Task brief:
The lines wanted run from the first one below through the one with "and the coordinate". Return them exactly.
※ ※ ※
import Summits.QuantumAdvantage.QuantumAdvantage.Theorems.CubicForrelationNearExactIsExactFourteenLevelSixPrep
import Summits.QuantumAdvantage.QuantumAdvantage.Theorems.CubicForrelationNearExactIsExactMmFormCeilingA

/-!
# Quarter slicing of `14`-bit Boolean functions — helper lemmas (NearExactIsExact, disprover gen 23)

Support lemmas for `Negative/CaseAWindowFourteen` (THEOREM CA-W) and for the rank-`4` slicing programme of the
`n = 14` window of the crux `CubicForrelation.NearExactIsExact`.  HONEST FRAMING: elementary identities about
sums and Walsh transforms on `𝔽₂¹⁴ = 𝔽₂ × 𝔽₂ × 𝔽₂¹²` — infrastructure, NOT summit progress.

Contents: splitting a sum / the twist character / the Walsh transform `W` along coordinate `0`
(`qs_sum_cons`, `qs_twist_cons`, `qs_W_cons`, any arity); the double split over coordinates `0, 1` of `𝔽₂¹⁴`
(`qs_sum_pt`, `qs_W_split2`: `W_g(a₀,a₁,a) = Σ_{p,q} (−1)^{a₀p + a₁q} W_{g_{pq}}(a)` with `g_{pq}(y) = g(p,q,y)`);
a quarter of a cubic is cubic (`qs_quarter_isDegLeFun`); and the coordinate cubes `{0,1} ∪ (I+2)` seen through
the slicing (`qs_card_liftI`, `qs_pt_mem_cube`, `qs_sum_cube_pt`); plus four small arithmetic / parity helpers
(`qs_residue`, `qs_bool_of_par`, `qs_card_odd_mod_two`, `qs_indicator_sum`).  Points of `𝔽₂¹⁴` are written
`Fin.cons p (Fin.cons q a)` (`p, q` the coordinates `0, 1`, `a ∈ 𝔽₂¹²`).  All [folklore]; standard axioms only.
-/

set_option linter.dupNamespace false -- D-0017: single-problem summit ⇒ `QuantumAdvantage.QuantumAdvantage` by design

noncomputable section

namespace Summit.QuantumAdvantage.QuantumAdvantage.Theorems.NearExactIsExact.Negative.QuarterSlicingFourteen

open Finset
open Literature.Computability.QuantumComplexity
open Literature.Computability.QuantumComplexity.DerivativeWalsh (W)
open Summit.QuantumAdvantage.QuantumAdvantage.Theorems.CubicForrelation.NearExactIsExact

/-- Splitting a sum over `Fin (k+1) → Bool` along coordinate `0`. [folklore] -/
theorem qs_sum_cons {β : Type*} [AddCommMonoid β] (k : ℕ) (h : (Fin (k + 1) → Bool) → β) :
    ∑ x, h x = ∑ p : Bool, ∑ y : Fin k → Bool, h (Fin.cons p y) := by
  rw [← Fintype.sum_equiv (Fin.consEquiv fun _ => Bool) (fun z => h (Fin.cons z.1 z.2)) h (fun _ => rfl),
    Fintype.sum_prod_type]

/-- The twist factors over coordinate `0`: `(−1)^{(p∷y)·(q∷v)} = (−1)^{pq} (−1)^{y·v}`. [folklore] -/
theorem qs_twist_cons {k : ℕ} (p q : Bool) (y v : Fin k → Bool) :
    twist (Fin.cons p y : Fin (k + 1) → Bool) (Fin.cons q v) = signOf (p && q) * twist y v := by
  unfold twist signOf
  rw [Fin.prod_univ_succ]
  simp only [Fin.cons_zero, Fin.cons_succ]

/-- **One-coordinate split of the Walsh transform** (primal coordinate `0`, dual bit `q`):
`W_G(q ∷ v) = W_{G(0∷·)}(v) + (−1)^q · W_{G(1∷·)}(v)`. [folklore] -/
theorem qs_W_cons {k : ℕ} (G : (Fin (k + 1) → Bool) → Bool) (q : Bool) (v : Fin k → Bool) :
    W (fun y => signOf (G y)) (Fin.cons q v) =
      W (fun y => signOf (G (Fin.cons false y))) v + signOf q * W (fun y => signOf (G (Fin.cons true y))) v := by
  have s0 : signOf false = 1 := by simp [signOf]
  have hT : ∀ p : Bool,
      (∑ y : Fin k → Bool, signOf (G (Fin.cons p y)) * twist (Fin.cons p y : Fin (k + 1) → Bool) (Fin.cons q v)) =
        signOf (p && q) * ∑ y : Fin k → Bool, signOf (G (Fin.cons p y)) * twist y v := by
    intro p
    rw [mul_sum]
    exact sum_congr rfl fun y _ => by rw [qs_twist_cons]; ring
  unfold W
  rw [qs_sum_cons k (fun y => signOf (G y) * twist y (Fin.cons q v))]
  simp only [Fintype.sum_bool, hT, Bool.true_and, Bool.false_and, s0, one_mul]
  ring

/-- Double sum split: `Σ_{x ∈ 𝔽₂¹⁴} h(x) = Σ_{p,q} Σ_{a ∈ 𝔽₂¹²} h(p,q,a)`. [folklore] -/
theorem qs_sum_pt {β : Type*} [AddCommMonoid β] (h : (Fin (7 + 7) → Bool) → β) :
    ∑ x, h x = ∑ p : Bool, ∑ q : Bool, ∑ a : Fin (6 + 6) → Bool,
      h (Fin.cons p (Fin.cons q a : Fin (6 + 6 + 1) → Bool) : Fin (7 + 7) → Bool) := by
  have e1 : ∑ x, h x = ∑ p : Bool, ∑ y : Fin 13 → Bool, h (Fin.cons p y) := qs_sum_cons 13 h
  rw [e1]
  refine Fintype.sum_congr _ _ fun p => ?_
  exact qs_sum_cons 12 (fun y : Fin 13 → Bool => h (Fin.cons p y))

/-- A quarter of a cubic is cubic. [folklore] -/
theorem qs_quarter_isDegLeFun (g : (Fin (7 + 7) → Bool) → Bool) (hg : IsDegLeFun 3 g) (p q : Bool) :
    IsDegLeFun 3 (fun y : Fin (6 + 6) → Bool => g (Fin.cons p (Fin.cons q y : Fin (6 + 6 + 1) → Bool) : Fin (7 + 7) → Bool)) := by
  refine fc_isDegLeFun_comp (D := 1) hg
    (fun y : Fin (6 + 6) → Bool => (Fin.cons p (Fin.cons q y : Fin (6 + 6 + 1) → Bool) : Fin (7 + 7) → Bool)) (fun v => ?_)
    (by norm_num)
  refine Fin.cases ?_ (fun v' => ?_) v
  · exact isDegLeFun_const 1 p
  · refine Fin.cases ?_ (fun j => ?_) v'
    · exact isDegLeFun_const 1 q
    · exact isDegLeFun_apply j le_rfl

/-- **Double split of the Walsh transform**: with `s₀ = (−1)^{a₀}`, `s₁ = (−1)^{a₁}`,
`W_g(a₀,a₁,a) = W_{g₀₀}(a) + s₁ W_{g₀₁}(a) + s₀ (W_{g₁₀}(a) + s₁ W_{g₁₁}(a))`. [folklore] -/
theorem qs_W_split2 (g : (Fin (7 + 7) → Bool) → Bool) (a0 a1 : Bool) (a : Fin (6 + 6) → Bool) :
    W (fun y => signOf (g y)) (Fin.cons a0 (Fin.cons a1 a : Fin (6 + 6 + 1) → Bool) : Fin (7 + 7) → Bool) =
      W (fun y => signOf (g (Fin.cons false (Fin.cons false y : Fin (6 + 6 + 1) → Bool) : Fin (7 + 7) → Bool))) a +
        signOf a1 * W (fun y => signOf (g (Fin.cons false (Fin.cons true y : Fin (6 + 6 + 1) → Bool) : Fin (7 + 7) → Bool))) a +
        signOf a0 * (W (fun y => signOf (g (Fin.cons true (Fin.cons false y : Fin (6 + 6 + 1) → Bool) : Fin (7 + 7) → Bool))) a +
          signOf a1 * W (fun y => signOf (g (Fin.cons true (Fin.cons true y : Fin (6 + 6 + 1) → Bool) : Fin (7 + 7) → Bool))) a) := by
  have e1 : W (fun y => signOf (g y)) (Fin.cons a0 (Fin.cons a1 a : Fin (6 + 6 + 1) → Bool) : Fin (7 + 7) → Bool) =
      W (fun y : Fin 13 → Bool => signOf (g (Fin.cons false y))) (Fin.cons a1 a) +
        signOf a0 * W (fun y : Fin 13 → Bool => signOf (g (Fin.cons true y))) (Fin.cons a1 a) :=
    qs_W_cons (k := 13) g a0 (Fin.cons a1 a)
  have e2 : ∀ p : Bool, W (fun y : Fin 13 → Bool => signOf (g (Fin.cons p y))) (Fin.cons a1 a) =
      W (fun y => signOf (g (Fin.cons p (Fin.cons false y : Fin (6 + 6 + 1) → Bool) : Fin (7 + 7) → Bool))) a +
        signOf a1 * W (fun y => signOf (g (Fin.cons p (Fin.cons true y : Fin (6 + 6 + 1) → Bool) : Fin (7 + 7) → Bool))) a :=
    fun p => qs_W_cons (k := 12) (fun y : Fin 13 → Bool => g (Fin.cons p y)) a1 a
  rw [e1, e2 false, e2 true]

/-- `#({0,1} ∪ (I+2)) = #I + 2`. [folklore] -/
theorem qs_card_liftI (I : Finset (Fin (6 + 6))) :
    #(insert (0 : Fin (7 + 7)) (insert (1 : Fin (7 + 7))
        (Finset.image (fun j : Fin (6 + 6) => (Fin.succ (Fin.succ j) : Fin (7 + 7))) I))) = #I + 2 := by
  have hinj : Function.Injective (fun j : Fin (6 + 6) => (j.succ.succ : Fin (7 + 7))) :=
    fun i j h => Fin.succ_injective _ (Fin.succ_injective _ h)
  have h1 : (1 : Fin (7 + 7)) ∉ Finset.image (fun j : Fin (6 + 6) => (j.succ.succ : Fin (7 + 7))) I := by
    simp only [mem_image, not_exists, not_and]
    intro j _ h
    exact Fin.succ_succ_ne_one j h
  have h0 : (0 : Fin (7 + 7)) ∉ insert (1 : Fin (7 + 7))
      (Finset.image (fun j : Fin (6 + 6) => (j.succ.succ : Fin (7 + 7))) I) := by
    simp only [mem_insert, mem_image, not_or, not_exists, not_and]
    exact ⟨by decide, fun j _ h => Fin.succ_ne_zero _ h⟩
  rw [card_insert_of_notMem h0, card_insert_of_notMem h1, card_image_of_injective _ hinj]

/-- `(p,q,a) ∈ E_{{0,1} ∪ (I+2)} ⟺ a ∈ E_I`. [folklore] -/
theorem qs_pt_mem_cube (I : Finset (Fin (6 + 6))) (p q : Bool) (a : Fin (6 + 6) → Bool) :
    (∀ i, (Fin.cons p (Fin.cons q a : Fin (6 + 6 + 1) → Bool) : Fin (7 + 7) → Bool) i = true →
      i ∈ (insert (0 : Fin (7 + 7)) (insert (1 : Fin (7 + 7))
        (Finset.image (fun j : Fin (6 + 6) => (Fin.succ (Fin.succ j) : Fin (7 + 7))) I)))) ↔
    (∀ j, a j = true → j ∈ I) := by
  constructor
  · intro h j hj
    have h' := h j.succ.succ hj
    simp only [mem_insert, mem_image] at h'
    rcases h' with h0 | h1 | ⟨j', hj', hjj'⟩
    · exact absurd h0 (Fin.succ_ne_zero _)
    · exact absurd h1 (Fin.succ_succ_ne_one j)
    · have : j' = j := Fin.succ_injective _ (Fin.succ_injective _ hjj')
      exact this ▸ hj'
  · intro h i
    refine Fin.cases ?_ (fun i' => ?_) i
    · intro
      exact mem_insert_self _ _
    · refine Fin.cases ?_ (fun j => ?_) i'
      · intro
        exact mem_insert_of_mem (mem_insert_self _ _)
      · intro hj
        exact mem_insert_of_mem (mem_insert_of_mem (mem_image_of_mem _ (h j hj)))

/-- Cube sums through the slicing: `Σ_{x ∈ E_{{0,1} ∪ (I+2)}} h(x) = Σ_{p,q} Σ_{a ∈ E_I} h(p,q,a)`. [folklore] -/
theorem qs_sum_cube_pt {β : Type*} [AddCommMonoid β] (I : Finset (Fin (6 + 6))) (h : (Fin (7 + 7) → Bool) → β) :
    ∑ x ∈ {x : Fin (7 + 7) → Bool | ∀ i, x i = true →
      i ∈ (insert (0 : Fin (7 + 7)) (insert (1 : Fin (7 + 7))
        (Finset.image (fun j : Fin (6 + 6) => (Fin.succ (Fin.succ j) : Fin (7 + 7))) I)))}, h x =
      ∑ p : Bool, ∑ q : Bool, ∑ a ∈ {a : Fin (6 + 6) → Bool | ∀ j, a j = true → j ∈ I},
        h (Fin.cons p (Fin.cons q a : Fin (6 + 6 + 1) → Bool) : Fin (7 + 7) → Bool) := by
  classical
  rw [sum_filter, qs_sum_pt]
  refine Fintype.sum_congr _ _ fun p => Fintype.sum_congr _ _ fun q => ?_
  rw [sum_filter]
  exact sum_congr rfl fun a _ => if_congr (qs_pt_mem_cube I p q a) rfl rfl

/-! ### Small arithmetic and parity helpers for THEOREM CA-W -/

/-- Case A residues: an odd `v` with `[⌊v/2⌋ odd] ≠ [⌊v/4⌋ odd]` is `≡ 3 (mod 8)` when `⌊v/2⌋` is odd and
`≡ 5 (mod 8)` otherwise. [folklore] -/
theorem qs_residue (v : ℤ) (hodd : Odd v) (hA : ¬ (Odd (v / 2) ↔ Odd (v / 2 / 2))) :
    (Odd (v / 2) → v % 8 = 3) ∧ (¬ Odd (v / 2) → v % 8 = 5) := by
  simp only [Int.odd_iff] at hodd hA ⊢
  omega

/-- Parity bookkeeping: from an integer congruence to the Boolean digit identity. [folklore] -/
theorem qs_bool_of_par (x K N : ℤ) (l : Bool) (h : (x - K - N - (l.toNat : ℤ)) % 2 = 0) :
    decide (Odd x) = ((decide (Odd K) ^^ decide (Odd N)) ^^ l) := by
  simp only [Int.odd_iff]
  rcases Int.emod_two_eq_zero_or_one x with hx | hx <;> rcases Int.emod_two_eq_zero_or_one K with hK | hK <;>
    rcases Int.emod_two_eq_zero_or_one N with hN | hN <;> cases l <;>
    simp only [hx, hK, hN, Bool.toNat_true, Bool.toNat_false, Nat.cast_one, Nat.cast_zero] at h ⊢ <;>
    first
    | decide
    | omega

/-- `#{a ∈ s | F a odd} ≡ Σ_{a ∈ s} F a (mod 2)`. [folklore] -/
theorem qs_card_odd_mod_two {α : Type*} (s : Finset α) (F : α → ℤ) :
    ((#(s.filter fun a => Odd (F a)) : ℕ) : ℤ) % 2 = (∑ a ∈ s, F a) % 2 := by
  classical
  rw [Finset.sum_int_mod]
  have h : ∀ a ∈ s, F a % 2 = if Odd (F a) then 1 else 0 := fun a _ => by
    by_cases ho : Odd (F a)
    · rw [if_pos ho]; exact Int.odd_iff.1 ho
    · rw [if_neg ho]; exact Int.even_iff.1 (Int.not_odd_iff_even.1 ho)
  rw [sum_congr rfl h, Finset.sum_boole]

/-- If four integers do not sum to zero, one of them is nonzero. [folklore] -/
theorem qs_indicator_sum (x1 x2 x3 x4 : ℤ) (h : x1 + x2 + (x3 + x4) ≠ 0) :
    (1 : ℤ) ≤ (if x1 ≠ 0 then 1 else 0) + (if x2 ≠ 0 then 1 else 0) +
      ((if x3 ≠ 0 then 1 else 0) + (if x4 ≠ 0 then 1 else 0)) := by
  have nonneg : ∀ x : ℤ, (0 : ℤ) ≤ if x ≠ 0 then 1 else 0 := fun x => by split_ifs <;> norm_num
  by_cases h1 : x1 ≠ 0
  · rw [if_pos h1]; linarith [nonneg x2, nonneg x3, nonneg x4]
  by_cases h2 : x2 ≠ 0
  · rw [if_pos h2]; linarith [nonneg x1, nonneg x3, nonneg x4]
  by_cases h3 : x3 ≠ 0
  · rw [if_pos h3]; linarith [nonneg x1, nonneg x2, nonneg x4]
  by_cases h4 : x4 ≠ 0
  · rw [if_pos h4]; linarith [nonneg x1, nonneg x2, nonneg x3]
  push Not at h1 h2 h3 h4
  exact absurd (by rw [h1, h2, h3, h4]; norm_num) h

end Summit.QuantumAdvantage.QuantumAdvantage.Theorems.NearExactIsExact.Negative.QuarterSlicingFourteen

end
※ ※ ※
Final answer:
import Summits.QuantumAdvantage.QuantumAdvantage.Theorems.CubicForrelationNearExactIsExactFourteenLevelSixPrep
import Summits.QuantumAdvantage.QuantumAdvantage.Theorems.CubicForrelationNearExactIsExactMmFormCeilingA

/-!
# Quarter slicing of `14`-bit Boolean functions — helper lemmas (NearExactIsExact, disprover gen 23)

Support lemmas for `Negative/CaseAWindowFourteen` (THEOREM CA-W) and for the rank-`4` slicing programme of the
`n = 14` window of the crux `CubicForrelation.NearExactIsExact`.  HONEST FRAMING: elementary identities about
sums and Walsh transforms on `𝔽₂¹⁴ = 𝔽₂ × 𝔽₂ × 𝔽₂¹²` — infrastructure, NOT summit progress.

Contents: splitting a sum / the twist character / the Walsh transform `W` along coordinate `0`
(`qs_sum_cons`, `qs_twist_cons`, `qs_W_cons`, any arity); the double split over coordinates `0, 1` of `𝔽₂¹⁴`
(`qs_sum_pt`, `qs_W_split2`: `W_g(a₀,a₁,a) = Σ_{p,q} (−1)^{a₀p + a₁q} W_{g_{pq}}(a)` with `g_{pq}(y) = g(p,q,y)`);
a quarter of a cubic is cubic (`qs_quarter_isDegLeFun`); and the coordinate cubes `{0,1} ∪ (I+2)` seen through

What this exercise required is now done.